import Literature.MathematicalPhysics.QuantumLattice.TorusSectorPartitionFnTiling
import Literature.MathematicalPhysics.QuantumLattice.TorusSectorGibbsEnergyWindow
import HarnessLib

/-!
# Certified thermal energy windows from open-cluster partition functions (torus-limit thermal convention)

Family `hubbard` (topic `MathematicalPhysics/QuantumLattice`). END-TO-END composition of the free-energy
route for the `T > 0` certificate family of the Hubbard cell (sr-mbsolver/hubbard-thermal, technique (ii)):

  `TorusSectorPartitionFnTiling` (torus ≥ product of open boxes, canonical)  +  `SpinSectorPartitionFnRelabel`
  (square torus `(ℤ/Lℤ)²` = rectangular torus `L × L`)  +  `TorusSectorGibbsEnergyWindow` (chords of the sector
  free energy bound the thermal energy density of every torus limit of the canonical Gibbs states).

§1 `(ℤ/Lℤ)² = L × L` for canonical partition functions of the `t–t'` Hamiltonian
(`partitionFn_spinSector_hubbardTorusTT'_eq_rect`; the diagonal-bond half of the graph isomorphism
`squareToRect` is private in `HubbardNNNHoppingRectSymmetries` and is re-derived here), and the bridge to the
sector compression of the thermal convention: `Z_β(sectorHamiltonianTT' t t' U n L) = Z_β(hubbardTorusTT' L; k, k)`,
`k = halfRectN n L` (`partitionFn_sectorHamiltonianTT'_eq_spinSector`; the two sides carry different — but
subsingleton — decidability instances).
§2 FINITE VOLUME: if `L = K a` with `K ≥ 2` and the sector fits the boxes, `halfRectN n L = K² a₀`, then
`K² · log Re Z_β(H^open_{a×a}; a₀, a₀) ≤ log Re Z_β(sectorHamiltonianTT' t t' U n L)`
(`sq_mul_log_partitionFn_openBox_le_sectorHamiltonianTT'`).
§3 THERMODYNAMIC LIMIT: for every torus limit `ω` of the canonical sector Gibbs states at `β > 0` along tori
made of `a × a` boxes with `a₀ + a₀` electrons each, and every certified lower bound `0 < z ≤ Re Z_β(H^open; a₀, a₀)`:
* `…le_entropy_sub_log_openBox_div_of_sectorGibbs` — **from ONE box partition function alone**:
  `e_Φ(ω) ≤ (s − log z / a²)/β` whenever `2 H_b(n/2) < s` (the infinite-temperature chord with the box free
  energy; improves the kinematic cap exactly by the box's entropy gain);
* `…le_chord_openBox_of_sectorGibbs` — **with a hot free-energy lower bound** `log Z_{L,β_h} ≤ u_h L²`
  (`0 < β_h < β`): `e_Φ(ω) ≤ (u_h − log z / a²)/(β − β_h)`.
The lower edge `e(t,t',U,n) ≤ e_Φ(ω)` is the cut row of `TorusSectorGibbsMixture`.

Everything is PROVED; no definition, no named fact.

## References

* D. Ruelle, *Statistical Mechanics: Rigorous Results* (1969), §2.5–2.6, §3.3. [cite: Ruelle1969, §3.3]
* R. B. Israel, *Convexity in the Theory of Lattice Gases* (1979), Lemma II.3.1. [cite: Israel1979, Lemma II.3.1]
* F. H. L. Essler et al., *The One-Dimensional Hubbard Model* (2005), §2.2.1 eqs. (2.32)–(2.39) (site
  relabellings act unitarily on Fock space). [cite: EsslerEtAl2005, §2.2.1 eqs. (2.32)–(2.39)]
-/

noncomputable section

==

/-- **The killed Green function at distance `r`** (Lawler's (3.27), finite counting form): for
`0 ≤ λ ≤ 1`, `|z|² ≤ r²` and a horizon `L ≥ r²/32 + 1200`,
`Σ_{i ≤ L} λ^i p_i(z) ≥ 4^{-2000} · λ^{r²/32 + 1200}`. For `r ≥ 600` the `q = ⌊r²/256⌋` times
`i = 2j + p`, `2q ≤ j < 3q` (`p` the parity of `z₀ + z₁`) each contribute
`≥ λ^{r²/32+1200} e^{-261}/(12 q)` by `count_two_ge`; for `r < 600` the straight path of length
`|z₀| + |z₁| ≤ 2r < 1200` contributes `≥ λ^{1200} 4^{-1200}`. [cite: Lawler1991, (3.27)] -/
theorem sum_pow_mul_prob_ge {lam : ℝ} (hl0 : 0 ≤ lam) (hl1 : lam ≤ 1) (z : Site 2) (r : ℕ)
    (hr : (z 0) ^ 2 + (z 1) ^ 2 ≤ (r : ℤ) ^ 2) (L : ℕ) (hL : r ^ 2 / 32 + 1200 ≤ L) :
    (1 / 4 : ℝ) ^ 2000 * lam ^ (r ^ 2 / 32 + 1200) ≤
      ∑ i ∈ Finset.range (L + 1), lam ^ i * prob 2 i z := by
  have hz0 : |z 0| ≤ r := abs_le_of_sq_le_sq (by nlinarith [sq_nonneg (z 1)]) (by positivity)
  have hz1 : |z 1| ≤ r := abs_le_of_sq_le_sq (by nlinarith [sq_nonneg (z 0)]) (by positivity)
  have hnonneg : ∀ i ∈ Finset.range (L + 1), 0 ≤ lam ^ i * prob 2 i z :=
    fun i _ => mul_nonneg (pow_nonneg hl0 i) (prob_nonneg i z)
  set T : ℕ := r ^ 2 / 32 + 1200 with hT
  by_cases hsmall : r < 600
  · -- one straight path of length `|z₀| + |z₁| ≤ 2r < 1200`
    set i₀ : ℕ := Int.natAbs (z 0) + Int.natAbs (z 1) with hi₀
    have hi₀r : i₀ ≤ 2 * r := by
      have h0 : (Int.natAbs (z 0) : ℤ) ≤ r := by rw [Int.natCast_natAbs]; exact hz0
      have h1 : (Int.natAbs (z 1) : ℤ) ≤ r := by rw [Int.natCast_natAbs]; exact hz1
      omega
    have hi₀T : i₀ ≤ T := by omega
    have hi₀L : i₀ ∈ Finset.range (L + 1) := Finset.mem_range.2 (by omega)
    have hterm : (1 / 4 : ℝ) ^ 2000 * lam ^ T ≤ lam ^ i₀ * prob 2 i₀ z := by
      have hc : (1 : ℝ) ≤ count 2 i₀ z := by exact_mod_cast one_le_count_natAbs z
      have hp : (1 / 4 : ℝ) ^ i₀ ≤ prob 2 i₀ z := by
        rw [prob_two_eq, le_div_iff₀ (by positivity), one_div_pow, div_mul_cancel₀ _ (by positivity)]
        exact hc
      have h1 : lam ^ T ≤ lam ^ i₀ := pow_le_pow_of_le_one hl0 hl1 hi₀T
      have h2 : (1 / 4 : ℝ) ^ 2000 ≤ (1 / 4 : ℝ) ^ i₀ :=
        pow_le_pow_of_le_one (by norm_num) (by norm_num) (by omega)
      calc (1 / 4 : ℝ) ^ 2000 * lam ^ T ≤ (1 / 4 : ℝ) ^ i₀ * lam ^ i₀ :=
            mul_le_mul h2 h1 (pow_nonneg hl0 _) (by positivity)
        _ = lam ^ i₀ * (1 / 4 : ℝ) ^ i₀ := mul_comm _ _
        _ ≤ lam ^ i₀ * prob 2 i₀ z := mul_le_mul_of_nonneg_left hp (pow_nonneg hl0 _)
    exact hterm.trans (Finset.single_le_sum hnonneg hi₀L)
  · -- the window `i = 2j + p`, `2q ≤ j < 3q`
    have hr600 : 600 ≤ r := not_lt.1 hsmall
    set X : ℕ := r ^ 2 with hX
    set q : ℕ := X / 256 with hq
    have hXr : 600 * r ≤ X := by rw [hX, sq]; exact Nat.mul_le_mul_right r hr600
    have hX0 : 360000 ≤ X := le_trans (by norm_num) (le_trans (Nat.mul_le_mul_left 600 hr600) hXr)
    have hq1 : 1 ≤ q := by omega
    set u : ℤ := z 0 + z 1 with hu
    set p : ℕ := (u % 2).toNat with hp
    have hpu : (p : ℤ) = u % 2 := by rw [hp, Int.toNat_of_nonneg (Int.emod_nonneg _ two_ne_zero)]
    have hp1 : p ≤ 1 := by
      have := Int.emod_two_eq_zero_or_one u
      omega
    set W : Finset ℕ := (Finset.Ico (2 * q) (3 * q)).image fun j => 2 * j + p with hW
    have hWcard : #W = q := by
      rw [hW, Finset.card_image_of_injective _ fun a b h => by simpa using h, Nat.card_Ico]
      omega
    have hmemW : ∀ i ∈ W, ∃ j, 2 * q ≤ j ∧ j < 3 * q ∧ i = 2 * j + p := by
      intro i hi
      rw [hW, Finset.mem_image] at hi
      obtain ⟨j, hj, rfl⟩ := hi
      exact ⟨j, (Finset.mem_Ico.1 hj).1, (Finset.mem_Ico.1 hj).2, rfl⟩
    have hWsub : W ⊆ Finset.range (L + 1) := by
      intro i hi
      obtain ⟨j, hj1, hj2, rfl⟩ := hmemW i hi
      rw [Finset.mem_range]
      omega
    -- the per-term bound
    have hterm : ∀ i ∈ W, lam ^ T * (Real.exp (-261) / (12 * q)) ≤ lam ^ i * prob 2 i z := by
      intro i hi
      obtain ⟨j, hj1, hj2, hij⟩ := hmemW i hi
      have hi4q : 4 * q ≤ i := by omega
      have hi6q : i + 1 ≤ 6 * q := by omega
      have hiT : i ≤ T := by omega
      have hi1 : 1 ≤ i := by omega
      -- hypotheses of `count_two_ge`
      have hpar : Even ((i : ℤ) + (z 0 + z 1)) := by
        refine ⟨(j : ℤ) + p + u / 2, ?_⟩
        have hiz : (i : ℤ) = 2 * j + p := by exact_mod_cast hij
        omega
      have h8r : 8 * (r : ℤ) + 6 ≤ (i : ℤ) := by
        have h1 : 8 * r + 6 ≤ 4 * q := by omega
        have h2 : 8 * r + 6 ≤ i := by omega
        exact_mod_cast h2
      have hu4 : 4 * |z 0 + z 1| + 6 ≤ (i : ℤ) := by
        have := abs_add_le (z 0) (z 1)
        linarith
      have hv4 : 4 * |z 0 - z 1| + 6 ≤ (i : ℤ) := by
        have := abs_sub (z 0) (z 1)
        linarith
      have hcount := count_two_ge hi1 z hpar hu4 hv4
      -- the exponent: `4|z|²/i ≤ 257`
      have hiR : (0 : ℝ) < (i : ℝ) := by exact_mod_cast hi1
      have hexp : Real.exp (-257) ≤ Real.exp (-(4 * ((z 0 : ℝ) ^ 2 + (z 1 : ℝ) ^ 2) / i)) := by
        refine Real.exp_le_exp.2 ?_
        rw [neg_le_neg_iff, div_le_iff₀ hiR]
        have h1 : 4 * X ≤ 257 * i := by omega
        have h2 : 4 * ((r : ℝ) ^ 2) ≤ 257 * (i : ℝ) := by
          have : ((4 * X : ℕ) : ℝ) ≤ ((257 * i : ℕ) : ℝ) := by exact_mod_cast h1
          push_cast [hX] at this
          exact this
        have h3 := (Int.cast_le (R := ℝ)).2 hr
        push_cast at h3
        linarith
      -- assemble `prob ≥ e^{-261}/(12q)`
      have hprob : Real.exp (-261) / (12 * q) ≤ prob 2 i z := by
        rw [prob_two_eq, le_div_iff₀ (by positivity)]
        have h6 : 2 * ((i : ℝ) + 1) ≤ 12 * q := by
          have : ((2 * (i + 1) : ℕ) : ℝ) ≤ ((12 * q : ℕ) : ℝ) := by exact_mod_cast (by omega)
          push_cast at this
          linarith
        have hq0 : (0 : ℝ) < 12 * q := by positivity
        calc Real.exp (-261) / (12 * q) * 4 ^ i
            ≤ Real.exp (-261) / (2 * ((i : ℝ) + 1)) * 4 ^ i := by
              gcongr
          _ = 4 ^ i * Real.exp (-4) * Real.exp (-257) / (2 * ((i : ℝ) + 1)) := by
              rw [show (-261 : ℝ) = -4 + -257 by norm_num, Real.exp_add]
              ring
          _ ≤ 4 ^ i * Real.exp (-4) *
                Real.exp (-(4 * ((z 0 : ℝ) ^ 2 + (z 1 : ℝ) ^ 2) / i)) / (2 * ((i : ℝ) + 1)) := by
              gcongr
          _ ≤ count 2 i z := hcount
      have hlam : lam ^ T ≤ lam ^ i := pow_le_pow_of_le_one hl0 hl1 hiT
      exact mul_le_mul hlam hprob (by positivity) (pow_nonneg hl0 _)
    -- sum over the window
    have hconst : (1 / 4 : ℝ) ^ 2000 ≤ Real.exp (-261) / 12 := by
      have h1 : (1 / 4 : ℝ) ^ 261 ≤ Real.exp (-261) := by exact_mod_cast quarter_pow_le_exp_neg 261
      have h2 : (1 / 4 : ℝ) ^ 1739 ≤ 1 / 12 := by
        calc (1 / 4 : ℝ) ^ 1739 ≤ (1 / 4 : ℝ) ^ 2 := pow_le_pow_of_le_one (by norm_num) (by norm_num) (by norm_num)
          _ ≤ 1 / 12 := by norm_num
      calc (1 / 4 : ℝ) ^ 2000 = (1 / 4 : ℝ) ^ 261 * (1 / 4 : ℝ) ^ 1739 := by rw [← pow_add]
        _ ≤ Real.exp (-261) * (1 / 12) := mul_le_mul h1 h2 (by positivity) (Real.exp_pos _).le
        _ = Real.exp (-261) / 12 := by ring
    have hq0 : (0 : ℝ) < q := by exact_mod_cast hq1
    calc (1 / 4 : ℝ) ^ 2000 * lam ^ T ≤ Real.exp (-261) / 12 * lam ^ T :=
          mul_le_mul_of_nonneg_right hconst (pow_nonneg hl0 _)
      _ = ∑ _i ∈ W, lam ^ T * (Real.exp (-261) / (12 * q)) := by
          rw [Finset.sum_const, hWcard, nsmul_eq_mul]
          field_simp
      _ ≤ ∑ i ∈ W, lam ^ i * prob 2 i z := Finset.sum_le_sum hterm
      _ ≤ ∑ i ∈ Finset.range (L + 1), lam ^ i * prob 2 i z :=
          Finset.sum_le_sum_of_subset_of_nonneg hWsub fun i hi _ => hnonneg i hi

---

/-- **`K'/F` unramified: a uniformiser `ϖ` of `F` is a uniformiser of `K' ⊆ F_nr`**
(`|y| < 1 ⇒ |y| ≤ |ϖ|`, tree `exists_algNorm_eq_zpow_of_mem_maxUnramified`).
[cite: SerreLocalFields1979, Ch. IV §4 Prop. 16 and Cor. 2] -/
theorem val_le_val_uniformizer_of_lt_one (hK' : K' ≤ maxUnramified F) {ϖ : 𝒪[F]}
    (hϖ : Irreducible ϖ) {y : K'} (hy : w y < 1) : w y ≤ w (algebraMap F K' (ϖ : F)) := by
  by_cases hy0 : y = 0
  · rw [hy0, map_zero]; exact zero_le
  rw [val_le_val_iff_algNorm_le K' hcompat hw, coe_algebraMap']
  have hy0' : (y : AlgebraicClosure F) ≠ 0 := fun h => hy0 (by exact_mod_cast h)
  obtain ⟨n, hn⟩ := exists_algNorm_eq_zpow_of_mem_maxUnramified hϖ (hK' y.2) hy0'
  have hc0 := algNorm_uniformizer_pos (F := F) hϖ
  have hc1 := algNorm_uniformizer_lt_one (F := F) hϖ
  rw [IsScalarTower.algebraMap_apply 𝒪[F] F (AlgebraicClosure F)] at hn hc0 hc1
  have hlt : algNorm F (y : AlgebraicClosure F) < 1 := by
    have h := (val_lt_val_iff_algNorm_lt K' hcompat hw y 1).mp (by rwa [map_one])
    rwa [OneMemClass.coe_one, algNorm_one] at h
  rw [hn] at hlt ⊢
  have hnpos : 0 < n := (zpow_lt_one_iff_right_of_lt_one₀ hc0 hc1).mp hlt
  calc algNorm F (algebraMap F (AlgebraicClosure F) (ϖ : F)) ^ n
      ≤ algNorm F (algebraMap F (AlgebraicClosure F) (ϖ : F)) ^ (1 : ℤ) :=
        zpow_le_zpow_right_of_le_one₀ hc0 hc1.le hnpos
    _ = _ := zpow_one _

→ **ASSIGNED TASK**
Set down, from the entries above, exactly the lines from the one with "have hprob : Real.exp" up to and including the one with "have : ((2 *", and no other lines.

→ **EXPECTED ANSWER**
      have hprob : Real.exp (-261) / (12 * q) ≤ prob 2 i z := by
        rw [prob_two_eq, le_div_iff₀ (by positivity)]
        have h6 : 2 * ((i : ℝ) + 1) ≤ 12 * q := by
          have : ((2 * (i + 1) : ℕ) : ℝ) ≤ ((12 * q : ℕ) : ℝ) := by exact_mod_cast (by omega)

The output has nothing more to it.